Reputation: 646
I have an image where I have a horizontal line underlying the text ; after applying through various techniques in order a. HoughLineP and HoughLine and this code
image = cv2.imread('D:\\detect_words.jpg')
gray = 255 - cv2.cvtColor(image, cv2.COLOR_BGR2GRAY)
for row in range(gray.shape[0]):
avg = np.average(gray[row, :] > 16)
if avg > 0.25:
cv2.line(image, (0, row), (gray.shape[1]-1, row), (0, 0, 255))
cv2.line(gray, (0, row), (gray.shape[1]-1, row), (0, 0, 0), 1)
cv2.imwrite('D:\\words\\final_removed.jpg',image)
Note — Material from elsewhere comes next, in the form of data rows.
/-- The shared coin and the three own coins, as a `Finset`. -/
local notation "F₄" =>
  ({(b, d, (1 : Fin 3)), (pt⟪0, 0⟫, d, (0 : Fin 3)), (pt⟪1, 0⟫, d, (0 : Fin 3)), (pt⟪2, 0⟫, d, (0 : Fin 3))} :
    Finset (Site 2 × Fin 2 × Fin 3))

/-- The coin law. -/
local notation "P" => (prodBernoulli (refinementParam 3 ρ c))

/-! ### The four fair coins -/

/-- The shared coin is not an own coin. -/
theorem shared_notMem_F₃ : (b, d, (1 : Fin 3)) ∉ F₃ := by simp

/-- Every coin of `F₄` is fair. -/
theorem coe_param_F₄ (hd : d' ≠ d) {i : Site 2 × Fin 2 × Fin 3} (hi : i ∈ F₄) :
    ((refinementParam 3 ρ c i : unitInterval) : ℝ) = 1 / 2 := by
  simp only [Finset.mem_insert, Finset.mem_singleton] at hi
  rcases hi with rfl | rfl | rfl | rfl
  · exact coe_param_shared
  · exact coe_param_sub hd 0
  · exact coe_param_sub hd 1
  · exact coe_param_sub hd 2

/-- All cylinders over `F₄` have the same probability `(1/2)^{|F₄|}`. -/
theorem real_cyl_F₄ (hd : d' ≠ d) (X : Set (Site 2 × Fin 2 × Fin 3)) :
    (P).real (localCylinder (↑F₄ : Set (Site 2 × Fin 2 × Fin 3)) X) = (1 / 2) ^ (F₄).card := by
  classical
  rw [real_localCylinder_eq, ← Finset.prod_const]
  refine Finset.prod_congr rfl fun i hi => ?_
  rw [coe_param_F₄ hd hi]
  split_ifs <;> norm_num

/-- The events `Z⟪C, A⟫ \ Z⟪C', A'⟫` with `T ⊆ C, C'` are independent of the four coins. -/
theorem determinedBy_Zdiff_F₄ (hd : d' ≠ d) (A A' : Set (Site 2 × Fin 2)) :
    DeterminedBy (Z⟪Tl, A⟫ \ Z⟪Tl, A'⟫) (↑F₄ : Set (Site 2 × Fin 2 × Fin 3))ᶜ := by
  have hK : (↑F₄ : Set (Site 2 × Fin 2 × Fin 3)) ⊆ {(b, d, (2 : Fin 3)), (b, d, (1 : Fin 3)),
      (pt⟪0, 0⟫, d, (0 : Fin 3)), (pt⟪1, 0⟫, d, (0 : Fin 3)), (pt⟪2, 0⟫, d, (0 : Fin 3))} ∪
        (fun ℓ : Site 2 × Fin 2 => (ℓ.1, ℓ.2, (0 : Fin 3))) '' (∅ : Set (Site 2 × Fin 2)) := by
    intro i hi
    simp only [Finset.coe_insert, Finset.coe_singleton, Set.mem_insert_iff, Set.mem_singleton_iff] at hi
    left
    rcases hi with rfl | rfl | rfl | rfl <;> simp
  have hC : ∀ A'' : Set (Site 2 × Fin 2), ∀ e : Site 2 × Fin 2,
      (e = (pt⟪0, 0⟫, d) ∨ e = (pt⟪1, 0⟫, d) ∨ e = (pt⟪2, 0⟫, d) ∨ e ∈ (∅ : Set (Site 2 × Fin 2))) →
      e ∈ Tl ∪ A'' := by
    intro A'' e he
    rcases he with rfl | rfl | rfl | he
    · exact Or.inl (by simp)
    · exact Or.inl (by simp)
    · exact Or.inl (by simp)
    · exact absurd he (Set.notMem_empty e)
  exact determinedBy_sdiff (determinedBy_Z hd hK (hC A)) (determinedBy_Z hd hK (hC A'))
import Summits.CriticalPhenomena.Ising3DConformalLimit.Theorems.SubPtolemyInterlacingSubPtolemyFloorHybridCloses
import Summits.CriticalPhenomena.Ising3DConformalLimit.Theorems.SubPtolemyInterlacingSubPtolemyFloorConditionalClosings

/-!
# Line `HybridCloses` of crux stmt-CriticalPhenomena-15703 `SubPtolemyFloor` (r3) — STATUS (lead a1, cycle 1)

**What this line is.** Not a proof skeleton for r3 (it has no `stub_*` whose composition concludes
`SubPtolemyFloor`; no such stub short of the crux itself is known — see the three dead round-1 lines and
`Theorems/SubPtolemyFloor/Negative/TransferCostume.lean`). It is the kernel-checked certificate that the
ROUTE does not need r3, now LANDED (p134930, p135087) as
`Theorems/SubPtolemyInterlacingSubPtolemyFloorHybridCloses.lean`, namespace
`Summit.CriticalPhenomena.Ising3DConformalLimit.SubPtolemyFloorHybrid`:

* `hasNontrivialU4_of_interlacing_of_window` — `Interlacing` alone ⇒ `U₄ ≢ 0` for every non-degenerate,
  translation-invariant, scale-covariant pointwise limit with `2Δ < log₂(1+√2)` (r5 with the floor
  replaced by the window it was used for).
* `hybrid_closes : Interlacing → AnomalousForcesInteraction.GaussianLimitIsFree → MoebiusLimit →
  Ising3DConformalLimit` — OPTION A for the planner: drop r3, attach item stmt-CriticalPhenomena-2601
  (`U₄ ≡ 0 ⇒ Δ = 1/2`, sibling route AnomalousForcesInteraction, difficulty XL) to this route.
* `conditionalEta_closes : Interlacing → (∀ η, HasIsingExponentEta 3 η → η < log₂(1+√2) - 1) →
  MoebiusLimit → Ising3DConformalLimit` — OPTION B: restate r3 as the CONDITIONAL exponent inequality
  "if η(3) exists then η(3) < 0.2716" (the shape of Duminil-Copin–Panis 2025 Thm 1.5, which gives `≤ 1/2`);
  it suffices because `MoebiusLimit` makes `η = 2Δ - 1` exist (`hasIsingExponentEta_of_scaleCovariant_limit`),
  and it is implied by r3 (`conditionalEta_of_subPtolemyFloor`), so it is a genuine weakening — still open,
  but constant-free and exactly what `closes` consumes.
* (landed earlier, lead c2) `SubPtolemyFloorPlusWall.subPtolemyFloor_of_hasIsingExponentEta` — the converse
  bridge: η exists ∧ η < 0.2716 ⇒ r3 as filed.

**Verdict on r3 itself** (four leads concur, quantitative): open problem "one-sided η(3) < 0.2716";
rigorous frontier = exponent 2 for all n (Simon–Lieb), 3/2 along a subsequence unconditionally
(`frequently_rpow_le_criticalTwoPoint_axis`, p131841), 3/2 for all n conditionally on η-existence
(DCP 2025 Thm 1.5, tree `dcp_isingEta_le_half_holds`); inside the route (given `MoebiusLimit`)
r3 ↔ `2Δ < log₂(1+√2)` exactly (`SubPtolemyFloorNegative.two_mul_dim_lt_threshold_of_crux` and §3 of
`Disproof.lean`). No line can change that; only an ENGINE (a new lower-bound mechanism for critical
correlations on ℤ³ beating the reflected-gradient inequality DCP Thm 1.2 by a power) would.

The three aliases below re-export the closings so that `ledger skeleton check` / the disprover see this
file elaborate (rc 0, 0 sorries).
-/

namespace Summit.CriticalPhenomena.Ising3DConformalLimit.Cruxes.SubPtolemyFloor.Lines.HybridCloses

open Literature.Probability.LatticeModels
open Summit.CriticalPhenomena.Ising3DConformalLimit.Theses
open Summit.CriticalPhenomena.Ising3DConformalLimit.Theses.SubPtolemyInterlacing
open Summit.CriticalPhenomena.Ising3DConformalLimit.SubPtolemyFloorHybrid

/-- OPTION A (landed `hybrid_closes`): the conjunct from `Interlacing`, `GaussianLimitIsFree` (item 2601)
and `MoebiusLimit`, with no axial floor. [cite: Newman1975, Theorem 6 (Gaussian ⇔ vanishing fourth cumulant in the Lee–Yang class)] -/
theorem optionA_closes (hI : Interlacing) (hGF : AnomalousForcesInteraction.GaussianLimitIsFree)
    (hML : MoebiusLimit) : _root_.Ising3DConformalLimit :=
  hybrid_closes hI hGF hML

/-- OPTION B (landed `conditionalEta_closes`): the conjunct from `Interlacing`, the conditional exponent
inequality and `MoebiusLimit`. [cite: DuminilCopinPanis2025LowerBounds, Theorem 1.5] -/
theorem optionB_closes (hI : Interlacing)
    (hC : ∀ η : ℝ, HasIsingExponentEta 3 η → η < Real.logb 2 (1 + Real.sqrt 2) - 1)
    (hML : MoebiusLimit) : _root_.Ising3DConformalLimit :=
  conditionalEta_closes hI hC hML

/-- OPTION B is a weakening of the filed r3 (landed `conditionalEta_of_subPtolemyFloor`). [folklore] -/
theorem optionB_of_crux (h : SubPtolemyFloor) :
    ∀ η : ℝ, HasIsingExponentEta 3 η → η < Real.logb 2 (1 + Real.sqrt 2) - 1 :=
  conditionalEta_of_subPtolemyFloor h

/-- The route as filed still closes (landed r5 + `closes`), for comparison: r3 is the only open
non-imported hypothesis besides `Interlacing`. [folklore] -/
theorem asFiled_closes (hI : Interlacing) (hF : SubPtolemyFloor) (hML : MoebiusLimit) :
    _root_.Ising3DConformalLimit :=
  SubPtolemyInterlacing.closes hI hF hML Theorems.interlacingForcesU4_proof

end Summit.CriticalPhenomena.Ising3DConformalLimit.Cruxes.SubPtolemyFloor.Lines.HybridCloses
import Literature.NumberTheory.LFunctions.FeketePolyaKernelCertificatesWeightedWrappers
import HarnessLib

/-!
# No real zero for real primitive characters of conductor `7937 ≤ q ≤ 7994`: REWEIGHTED Fekete–Pólya rows, in the kernel

Topic `Literature/NumberTheory/LFunctions`; namespace `Literature.NumberTheory.LFunctions`. THEOREMS only (no
definition, no named fact, no `sorry`; standard axioms): one PUBLIC theorem **`noRealZero{Odd,Even}_fp_<q>`** per
fundamental discriminant `D`, `|D| = q ∈ [7937, 7994]`, with NO plain Fekete–Pólya witness in the scanned range but a REWEIGHTED one — the coefficients of `L(s, χ)·G(s)`, `G(s) = ∏(1 + ε_p p^(-s))` (`ε_p = ∓χ(p)`: remove / double the multiples of `p`; `ε_p = ±1` at `p ∣ q`), have non-negative iterated sums of some order over one period (`FeketePolyaReweighted.lean`, `FeketePolyaKernelCertificatesWeighted{,Wrappers}.lean`) — for every primitive
quadratic `χ` mod `q` of the parity of `D` and every `σ ∈ (0, 1)`, `L(σ, χ) ≠ 0` (statement shape of the
`interval_cases` bullets of the `NoRealZero{Odd,Even}…` range files, so a range assembly cites them by name).
Cell `parity-realchar`, kernel floor of the wide column (TARGET §2 row 19), Fekete–Pólya lane (seat prover-2).

Method (engine v4, reweighted): `FeketePolyaKernelCertificatesWeighted{,Wrappers}.lean` — the iterated partial sums of
order `K` of the reweighted value stream are non-negative over one period `N`, decided in the kernel BLOCKWISE on packed
base-`2^b` digits (`blockCertD b e K N D₀ (rwTabs kind b ps N (twOf fs))`: weight tables = sums of dilated sign tables of the character from the
quadratic-residue bitsets of the prime factors of the conductor — the factor list is part of each certificate,
primality by `norm_num` — prefix sums by one big-integer multiplication per order and block, sign test by one
AND), hence `G(σ)·ℜL(σ, χ) > 0` (the Laplace-integral form of MV (5.23) with the substitution `t ↦ dt`, `FeketePolyaReweighted`) and
`L(σ, χ) ≠ 0`.  Witnesses `(G, K)` from the reweighted scan of this seat (`HOME/parity-realchar-prover-2/tools-v4/fpscan4.c`, primes `≤ 17`,
periods `≤ 2·10⁶`; no kit); the digit width `b` is two bits above the size of
the running-sum bound recorded by the scan.  1 characters in this file (est. 52 kernel-s).
Only the rows RESCUED by the reweighted scan (and not already covered by a plain witness) appear here; the rest stays with the
truncation certificates of the companion lane.

## References

* H. L. Montgomery, R. C. Vaughan, *Multiplicative Number Theory I*, CUP 2007, §9.3 Thm 9.13, §11.2.1
  Exercises 7–8. [MontgomeryVaughan2007]
* M. Fekete, G. Pólya, *Über ein Problem von Laguerre*, Rend. Circ. Mat. Palermo 34 (1912) 89–120. [FeketePolya1912]
-/

namespace Literature.NumberTheory.LFunctions

open FeketePolyaKernel

set_option maxHeartbeats 400000 in
/-- `D = 7937`: the even character `(·/7937)` of conductor `7937` (`7937`: prime) — NO plain Fekete–Pólya witness in the scanned range; REWEIGHTED witness: the coefficients of `L(s, χ)·(1 + 2^{-s}) (1 + 3^{-s}) (1 + 5^{-s}) (1 + 7^{-s})` have non-negative iterated sums of order `5` over the period `1666770` (block certificate, digits of `86` bits, splitting depth `13`); est. `51.8` kernel-s. [cite: MontgomeryVaughan2007, §11.2.1 Exercises 7 (g), 8] -/
theorem noRealZeroEven_fp_7937 :
    ∀ χ : DirichletCharacter ℂ 7937, χ.IsQuadratic → χ.IsPrimitive → χ.Even →
      ∀ σ : ℝ, 0 < σ → σ < 1 → χ.LFunction σ ≠ 0 :=
  good_even_of_odd_rw [7937] (by norm_num) (by decide) (by decide) [(2, 1), (3, 1), (5, 1), (7, 1)] 1666770 5 86 13 (by decide) (by decide) (by decide) (by decide) (by decide) (by decide)
    (Or.inr (by decide +kernel))

end Literature.NumberTheory.LFunctions
/-- **Efficiency of the inverter `A'`** (named fact, D-0014): for polynomial-time `f` and a PPT
`B'`, the run function `Yao.Params.run` of `A'` — decode `(idx, κ)` from the number of coins, then
`R(n)` trials each consisting of one evaluation of `g`, a string surgery, one run of `B'`, a block
extraction and one evaluation of `f` — is polynomial-time on the pair presentation of (input,
coins) (the time core of `IsPPT`; the coin budget is a separate, arbitrary polynomially bounded
function, `isPPT_inv_of`). Print: "we now present a probabilistic polynomial-time algorithm `A'`
for inverting `f`". To be discharged with the `FP` toolkit. [Goldreich 2001, §2.3.1]
[cite: Goldreich2001, Thm. 2.3.2 (proof)] -/
def yaoRun_polyTime : Prop :=
  ∀ (P : Yao.Params) (A : Yao.Adv), PolyTimeComputable id id P.f → IsPPT A.B id →
    PolyTimeComputable (fun p : List Bool × List Bool => boolPair p.1 p.2) id (Function.uncurry (P.run A))

/-- From the run-core fact: `A'` with any polynomially bounded coin budget is PPT. [folklore] -/
theorem isPPT_inv_of (h : yaoRun_polyTime) (P : Yao.Params) (A : Yao.Adv) (cl : ℕ → ℕ)
    (hf : PolyTimeComputable id id P.f) (hB : IsPPT A.B id) (hcl : ∃ pc : Polynomial ℕ, ∀ ℓ, cl ℓ ≤ pc.eval ℓ) :
    IsPPT (P.inv A cl) id :=
  ⟨h P A hf hB, hcl⟩

/-- **Yao's amplification** from the two efficiency facts: weak one-way functions give strong
one-way functions. [Yao 1982; Goldreich 2001, Thm. 2.3.2] [cite: Goldreich2001, Thm. 2.3.2] -/
theorem OWFExist_of_weakOWFExist_of (h₁ : yaoFun_polyTime) (h₂ : yaoRun_polyTime) : WeakOWFExist → OWFExist := by
  rintro ⟨f, hf, q, hq, hweak⟩
  obtain ⟨p, hp⟩ := exists_lenBound hf
  let P : Yao.Params := ⟨f, q, p⟩
  exact ⟨P.g, Params.isOneWay_g (P := P) hq hp hweak (h₁ P hf) fun A cl hB hcl => isPPT_inv_of h₂ P A cl hf hB hcl⟩

/-- **S05 from the two efficiency facts**: `WeakOWFExist ↔ OWFExist` (`←` is
`IsOneWay.isWeaklyOneWay`). [Yao 1982; Goldreich 2001, Thm. 2.3.2] [cite: Goldreich2001, Thm. 2.3.2] -/
theorem weakOWFExist_iff_OWFExist_of (h₁ : yaoFun_polyTime) (h₂ : yaoRun_polyTime) : weakOWFExist_iff_OWFExist :=
  ⟨OWFExist_of_weakOWFExist_of h₁ h₂, fun ⟨f, hf⟩ => ⟨f, hf.isWeaklyOneWay⟩⟩

end Literature.Computability.Cryptography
after this phase; I am applying erosion and dilation
kernel = np.ones((3,3), np.uint8)
img_erosion = cv2.erode(255-gray, kernel, iterations=1)
img_dilation = cv2.dilate(img_erosion, kernel, iterations=1)
cv2.imwrite('D:\\words\\final_removed4.jpg',255-img_dilation)
My question is; removing the horizontal lines although removes but there is pixel loss for words; and not all the horizontal lines are removed. Is there a novel approch where this loss can be minimized and all horizontal lines are removed (here the horizontal lines above AGE is still present).
Upvotes: 3
Views: 1698
Reputation: 46600
Here's an approach:
After converting to grayscale, we Otsu's threshold to obtain a binary image
image = cv2.imread('1.jpg')
gray = cv2.cvtColor(image,cv2.COLOR_BGR2GRAY)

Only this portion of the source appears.